The jury convicted Vinton of the counts as charged. Vinton's Presentence Investigation Report concluded that he was responsible for at least 1.5 kilograms but less than 5 kilograms of a mixture or substance containing methamphetamine, resulting in a base offense level of 34. At sentencing, the district court determined that while there was enough in the record to support a higher drug quantity, a "very conservative" number would be at least 350 grams but less than 500 grams. This finding reduced Vinton's base offense level to 30. The court adjusted this level upward two levels for obstruction of justice, based on the court's conclusion that Vinton willfully and knowingly lied as to material matters at trial. The court sentenced him to 168 months of custody, which was at the top of the sentencing range for someone with Vinton's criminal history. However, the court also indicated that if the Sentencing Guidelines were found to be unconstitutional, the court would impose the even longer sentence of 180 months' imprisonment.

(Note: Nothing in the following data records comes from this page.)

import Literature.Analysis.FluidPDE.RadialSolenoidalVanishing
import Literature.Analysis.FluidPDE.SereginSverakPressureMonotone
import Literature.Analysis.FluidPDE.PoincareBall
import Literature.Analysis.FunctionSpaces.SpaceTimeWeakCompactness
import Literature.Analysis.FluidPDE.SereginSverakTangentialEnergy
import Literature.Analysis.FluidPDE.WeakGradientWeakLimit
import HarnessLib

/-!
# Zooms of a finite-energy profile with finite log-tangential energy converge weakly to zero

Analysis/FluidPDE proof file (theorems only; no definitions, no named facts) on the discharge
path of `Literature.Analysis.FluidPDE.seregin_sverak_2002` (Seregin–Šverák, ARMA 163 (2002), §4).
Let `b ∈ L²(ℝ³; ℝ³)` be weakly divergence free, with the Morrey bound `∫_{B(x₀,r)} |b|² ≤ M r`
(`0 < r ≤ r₀`) at a point `x₀`, and with **finite log-weighted tangential energy** at `x₀`,
`∫_{B(x₀,1)} |b_τ|²/|x - x₀| < ∞` (`|b_τ|² = |b|² - ⟨x - x₀, b⟩²/|x - x₀|²`). Then the zooms
`b_R(y) = R b(x₀ + R y)` converge weakly to zero as `R → 0⁺`:

* `SereginSverak2002.tendsto_integral_inner_zoom` — for every continuous compactly supported `φ`
  and every sequence `R_j → 0⁺`, `∫ ⟪R_j b(x₀ + R_j y), φ(y)⟫ dy → 0`.

Mechanism: the zooms are uniformly locally square integrable (Morrey bound at all radii), hence
weakly precompact in the weighted space `L²((1+|y|²)⁻² dy)` (realised inside `L²(dy)` through the
weight `(1+|y|²)⁻¹`; `FunctionSpaces.exists_strictMono_tendsto_inner_of_norm_le`); every weak
limit point `V` is weakly divergence free, and **radial** — the log-tangential energy of `b_R` on
`B(0, a)` equals that of `b` on `B(x₀, aR)`, which tends to `0`, and weighted tangential energies
are weakly lower semicontinuous (duality against one test field); by
`SereginSverak2002.ae_eq_zero_of_isWeaklyDivFree_of_radial` (`RadialSolenoidalVanishing.lean`)
`V = 0`.

## References

* G. Seregin, V. Šverák, Arch. Ration. Mech. Anal. 163 (2002), 65–86, §4. [SereginSverak2002]
-/

noncomputable section

open MeasureTheory TopologicalSpace Set Function Filter Topology Metric InnerProductSpace
open scoped ENNReal NNReal RealInnerProductSpace ContDiff

namespace Literature.Analysis.FluidPDE

namespace SereginSverak2002

/-! ### Change of variables under the zoom `y ↦ x₀ + R y` -/

section Zoom

variable {b : EuclideanSpace ℝ (Fin 3) → EuclideanSpace ℝ (Fin 3)} {x₀ : EuclideanSpace ℝ (Fin 3)}

/-- `∫ g(x₀ + R y) dy = R⁻³ ∫ g`. [folklore] -/
theorem integral_comp_zoom (g : EuclideanSpace ℝ (Fin 3) → ℝ) (x₀ : EuclideanSpace ℝ (Fin 3))
    {R : ℝ} (hR : 0 < R) : ∫ y, g (x₀ + R • y) = (R ^ 3)⁻¹ * ∫ x, g x := by
  rw [integral_comp_affine_fin3 g x₀ hR, ← mul_assoc, inv_mul_cancel₀ (by positivity), one_mul]

/-- The zoom maps `B(0, r)` onto `B(x₀, rR)`: indicators. [folklore] -/
theorem indicator_ball_comp_zoom (g : EuclideanSpace ℝ (Fin 3) → ℝ) (x₀ : EuclideanSpace ℝ (Fin 3))
    {R : ℝ} (hR : 0 < R) (r : ℝ) (y : EuclideanSpace ℝ (Fin 3)) :
    (ball x₀ (r * R)).indicator g (x₀ + R • y) =
      (ball (0 : EuclideanSpace ℝ (Fin 3)) r).indicator (fun y => g (x₀ + R • y)) y := by
  have hiff : x₀ + R • y ∈ ball x₀ (r * R) ↔ y ∈ ball (0 : EuclideanSpace ℝ (Fin 3)) r := by
    rw [mem_ball, mem_ball_zero_iff, dist_eq_norm, add_sub_cancel_left, norm_smul, Real.norm_eq_abs,
      abs_of_pos hR, mul_comm]
    exact mul_lt_mul_iff_of_pos_right hR
  by_cases hy : y ∈ ball (0 : EuclideanSpace ℝ (Fin 3)) r
  · rw [indicator_of_mem hy, indicator_of_mem (hiff.2 hy)]
  · rw [indicator_of_notMem hy, indicator_of_notMem (fun h => hy (hiff.1 h))]

/-- Set integrals over balls under the zoom: `∫_{B(0,r)} g(x₀ + R y) dy = R⁻³ ∫_{B(x₀, rR)} g`. [folklore] -/
theorem setIntegral_ball_comp_zoom (g : EuclideanSpace ℝ (Fin 3) → ℝ) (x₀ : EuclideanSpace ℝ (Fin 3))
    {R : ℝ} (hR : 0 < R) (r : ℝ) :
    ∫ y in ball (0 : EuclideanSpace ℝ (Fin 3)) r, g (x₀ + R • y) =
      (R ^ 3)⁻¹ * ∫ x in ball x₀ (r * R), g x := by
  rw [← integral_indicator measurableSet_ball, ← integral_indicator measurableSet_ball,
    ← integral_comp_zoom _ x₀ hR]
  refine integral_congr_ae (Eventually.of_forall fun y => ?_)
  exact (indicator_ball_comp_zoom g x₀ hR r y).symm

/-- **Kinetic energy of the zoom on balls**: `∫_{B(0,r)} |R b(x₀ + R y)|² dy = R⁻¹ ∫_{B(x₀, rR)} |b|²`. [folklore] -/
theorem setIntegral_ball_norm_sq_zoom (b : EuclideanSpace ℝ (Fin 3) → EuclideanSpace ℝ (Fin 3))
    (x₀ : EuclideanSpace ℝ (Fin 3)) {R : ℝ} (hR : 0 < R) (r : ℝ) :
    ∫ y in ball (0 : EuclideanSpace ℝ (Fin 3)) r, ‖R • b (x₀ + R • y)‖ ^ 2 =
      R⁻¹ * ∫ x in ball x₀ (r * R), ‖b x‖ ^ 2 := by
  have h := setIntegral_ball_comp_zoom (fun x => ‖b x‖ ^ 2) x₀ hR r
  have e : ∀ y, ‖R • b (x₀ + R • y)‖ ^ 2 = R ^ 2 * ‖b (x₀ + R • y)‖ ^ 2 := fun y => by
    rw [norm_smul, Real.norm_eq_abs, abs_of_pos hR]; ring
  simp_rw [e]
  rw [integral_const_mul, h, ← mul_assoc]
  congr 1
  field_simp

/-- **Kinetic energy of the zoom on balls, lower integrals**:
`∫⁻_{B(0,r)} ‖R b(x₀ + R y)‖ₑ² = R⁻¹ ∫⁻_{B(x₀, rR)} ‖b‖ₑ²`. [folklore] -/
theorem lintegral_ball_norm_sq_zoom (b : EuclideanSpace ℝ (Fin 3) → EuclideanSpace ℝ (Fin 3))
    (x₀ : EuclideanSpace ℝ (Fin 3)) {R : ℝ} (hR : 0 < R) (r : ℝ) :
    ∫⁻ y in ball (0 : EuclideanSpace ℝ (Fin 3)) r, ‖R • b (x₀ + R • y)‖ₑ ^ 2 =
      ENNReal.ofReal R⁻¹ * ∫⁻ x in ball x₀ (r * R), ‖b x‖ₑ ^ 2 := by
  have hcomm : ∀ y : EuclideanSpace ℝ (Fin 3), R • y + x₀ = x₀ + R • y := fun y => add_comm _ _
  have hiff : ∀ y : EuclideanSpace ℝ (Fin 3), x₀ + R • y ∈ ball x₀ (r * R) ↔
      y ∈ ball (0 : EuclideanSpace ℝ (Fin 3)) r := by
    intro y
    rw [mem_ball, mem_ball_zero_iff, dist_eq_norm, add_sub_cancel_left, norm_smul, Real.norm_eq_abs,
      abs_of_pos hR, mul_comm]
    exact mul_lt_mul_iff_of_pos_right hR
  have hL : ∫⁻ y in ball (0 : EuclideanSpace ℝ (Fin 3)) r, ‖R • b (x₀ + R • y)‖ₑ ^ 2 =
      ∫⁻ y, ENNReal.ofReal (R ^ 2) *
        (ball x₀ (r * R)).indicator (fun x => ‖b x‖ₑ ^ 2) (x₀ + R • y) := by
    rw [← lintegral_indicator measurableSet_ball]
    refine lintegral_congr fun y => ?_
    by_cases hy : y ∈ ball (0 : EuclideanSpace ℝ (Fin 3)) r
    · rw [indicator_of_mem hy, indicator_of_mem ((hiff y).2 hy), enorm_smul, mul_pow, ← ofReal_norm,
        Real.norm_eq_abs, abs_of_pos hR, ENNReal.ofReal_pow hR.le]
    · rw [indicator_of_notMem hy, indicator_of_notMem (fun h => hy ((hiff y).1 h)), mul_zero]
  rw [hL, ← lintegral_indicator measurableSet_ball, lintegral_const_mul' _ _ ENNReal.ofReal_ne_top]
  have h := PoincareBall.lintegral_comp_smul_add
    (fun x => (ball x₀ (r * R)).indicator (fun x => ‖b x‖ₑ ^ 2) x) hR.ne' x₀
  rw [finrank_euclideanSpace_fin] at h
  simp_rw [hcomm] at h
  rw [h, ← mul_assoc, ← ENNReal.ofReal_mul (by positivity), abs_of_pos (by positivity)]
  congr 1
  congr 1
  field_simp

/-- **The log-tangential energy is zoom invariant**:
`∫_{B(0,a)} |(b_R)_τ|²/|y| dy = ∫_{B(x₀, aR)} |b_τ|²/|x - x₀| dx` (lower integrals). [folklore] -/
theorem lintegral_ball_tangential_zoom (b : EuclideanSpace ℝ (Fin 3) → EuclideanSpace ℝ (Fin 3))
    (x₀ : EuclideanSpace ℝ (Fin 3)) {R : ℝ} (hR : 0 < R) (a : ℝ) :
    ∫⁻ y in ball (0 : EuclideanSpace ℝ (Fin 3)) a, ENNReal.ofReal
        ((‖R • b (x₀ + R • y)‖ ^ 2 - ⟪y, R • b (x₀ + R • y)⟫ ^ 2 / ‖y‖ ^ 2) / ‖y‖) =
      ∫⁻ x in ball x₀ (a * R), ENNReal.ofReal
        ((‖b x‖ ^ 2 - ⟪x - x₀, b x⟫ ^ 2 / ‖x - x₀‖ ^ 2) / ‖x - x₀‖) := by
  -- pointwise: the integrand of the zoom at `y` is `R³ ×` the integrand of `b` at `x₀ + R y`
  set g : EuclideanSpace ℝ (Fin 3) → ℝ := fun x =>
    (‖b x‖ ^ 2 - ⟪x - x₀, b x⟫ ^ 2 / ‖x - x₀‖ ^ 2) / ‖x - x₀‖ with hg
  have hpt : ∀ y, (‖R • b (x₀ + R • y)‖ ^ 2 - ⟪y, R • b (x₀ + R • y)⟫ ^ 2 / ‖y‖ ^ 2) / ‖y‖ =
      R ^ 3 * g (x₀ + R • y) := by
    intro y
    simp only [hg, add_sub_cancel_left, norm_smul, Real.norm_eq_abs, abs_of_pos hR, inner_smul_left,
      inner_smul_right, RCLike.conj_to_real]
    by_cases hy : y = 0
    · simp [hy]
    · have hy' : 0 < ‖y‖ := norm_pos_iff.2 hy
      field_simp
  -- change variables in the lower integral, through indicators of the balls
  have hcomm : ∀ y : EuclideanSpace ℝ (Fin 3), R • y + x₀ = x₀ + R • y := fun y => add_comm _ _
  have hiff : ∀ y : EuclideanSpace ℝ (Fin 3), x₀ + R • y ∈ ball x₀ (a * R) ↔
      y ∈ ball (0 : EuclideanSpace ℝ (Fin 3)) a := by
    intro y
    rw [mem_ball, mem_ball_zero_iff, dist_eq_norm, add_sub_cancel_left, norm_smul, Real.norm_eq_abs,
      abs_of_pos hR, mul_comm]
    exact mul_lt_mul_iff_of_pos_right hR
  have hL : ∫⁻ y in ball (0 : EuclideanSpace ℝ (Fin 3)) a, ENNReal.ofReal
      ((‖R • b (x₀ + R • y)‖ ^ 2 - ⟪y, R • b (x₀ + R • y)⟫ ^ 2 / ‖y‖ ^ 2) / ‖y‖) =
      ∫⁻ y, ENNReal.ofReal (R ^ 3) *
        (ball x₀ (a * R)).indicator (fun x => ENNReal.ofReal (g x)) (x₀ + R • y) := by
    rw [← lintegral_indicator measurableSet_ball]
    refine lintegral_congr fun y => ?_
    by_cases hy : y ∈ ball (0 : EuclideanSpace ℝ (Fin 3)) a
    · rw [indicator_of_mem hy, indicator_of_mem ((hiff y).2 hy), hpt y, ENNReal.ofReal_mul (by positivity)]
    · rw [indicator_of_notMem hy, indicator_of_notMem (fun h => hy ((hiff y).1 h)), mul_zero]
  rw [hL, ← lintegral_indicator measurableSet_ball, lintegral_const_mul' _ _ ENNReal.ofReal_ne_top]
  have h := PoincareBall.lintegral_comp_smul_add
    (fun x => (ball x₀ (a * R)).indicator (fun x => ENNReal.ofReal (g x)) x) hR.ne' x₀
  rw [finrank_euclideanSpace_fin] at h
  simp_rw [hcomm] at h
  rw [h, ← mul_assoc, ← ENNReal.ofReal_mul (by positivity), abs_of_pos (by positivity),
    mul_inv_cancel₀ (by positivity), ENNReal.ofReal_one, one_mul]

/-- Zooms of an a.e.-strongly measurable field are a.e.-strongly measurable. [folklore] -/
theorem aestronglyMeasurable_zoom (hbm : AEStronglyMeasurable b volume) (x₀ : EuclideanSpace ℝ (Fin 3))
    {R : ℝ} (hR : 0 < R) :
    AEStronglyMeasurable (fun y => R • b (x₀ + R • y)) volume := by
  -- the zoom is quasi measure preserving (cf. `quasiMeasurePreserving_add_smul` in the tree)
  have hq : Measure.QuasiMeasurePreserving (fun y : EuclideanSpace ℝ (Fin 3) => x₀ + R • y) volume volume :=
    ((measurePreserving_add_left volume x₀).quasiMeasurePreserving).comp
      (Measure.quasiMeasurePreserving_smul volume hR.ne')
  exact (hbm.comp_quasiMeasurePreserving hq).const_smul R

On appeal, Vinton challenges (1) the sufficiency of the evidence supporting the drug counts, (2) the district court's determination of the quantity of methamphetamine attributable to him, and (3) his two-level sentencing enhancement for obstruction of

-3- justice. He also argues that the district court violated his Sixth Amendment right to have a jury make the findings on drug quantity and obstruction of justice.

I.

Vinton contends that there was insufficient evidence to prove that he was guilty of conspiracy to distribute methamphetamine and of possession with the intent to distribute methamphetamine. This argument was preserved by his motion for judgment of acquittal at the close of the government's case. In reviewing sufficiency of the evidence claims, we view the evidence in the light most favorable to the government, with all reasonable inferences and credibility determinations made in support of the jury's verdict. See Glasser v. United States, 315 U.S. 60, 80 (1942); United States v. McDougal, 137 F.3d 547, 553 (8th Cir. 1998). "We must uphold the verdict if any reasonable jury could have found the elements of the crime beyond a reasonable doubt." McDougal, 137 F.3d at 553. We will reverse only if the jury must have had a reasonable doubt about an essential element of the crime. Id.

In order to convict Vinton of conspiracy to distribute at least 50 grams of a mixture containing methamphetamine, the jury must have found beyond a reasonable doubt that (1) a conspiracy to distribute the methamphetamine existed; (2) Vinton knew about the conspiracy; and (3) he knowingly became a part of the conspiracy. United States v. Davidson, 195 F.3d 402, 406 (8th Cir. 1999). Vinton argues that the government did not establish that he was an active member of the alleged conspiracy to distribute and that, at best, the government proved that he was in a buyer-seller relationship with members of the conspiracy. Evidence of a "single transient sales agreement" and small amounts of drugs consistent with personal use may indicate that a defendant is only involved in a buyer-seller relationship, rather than a member of the conspiracy. United States v.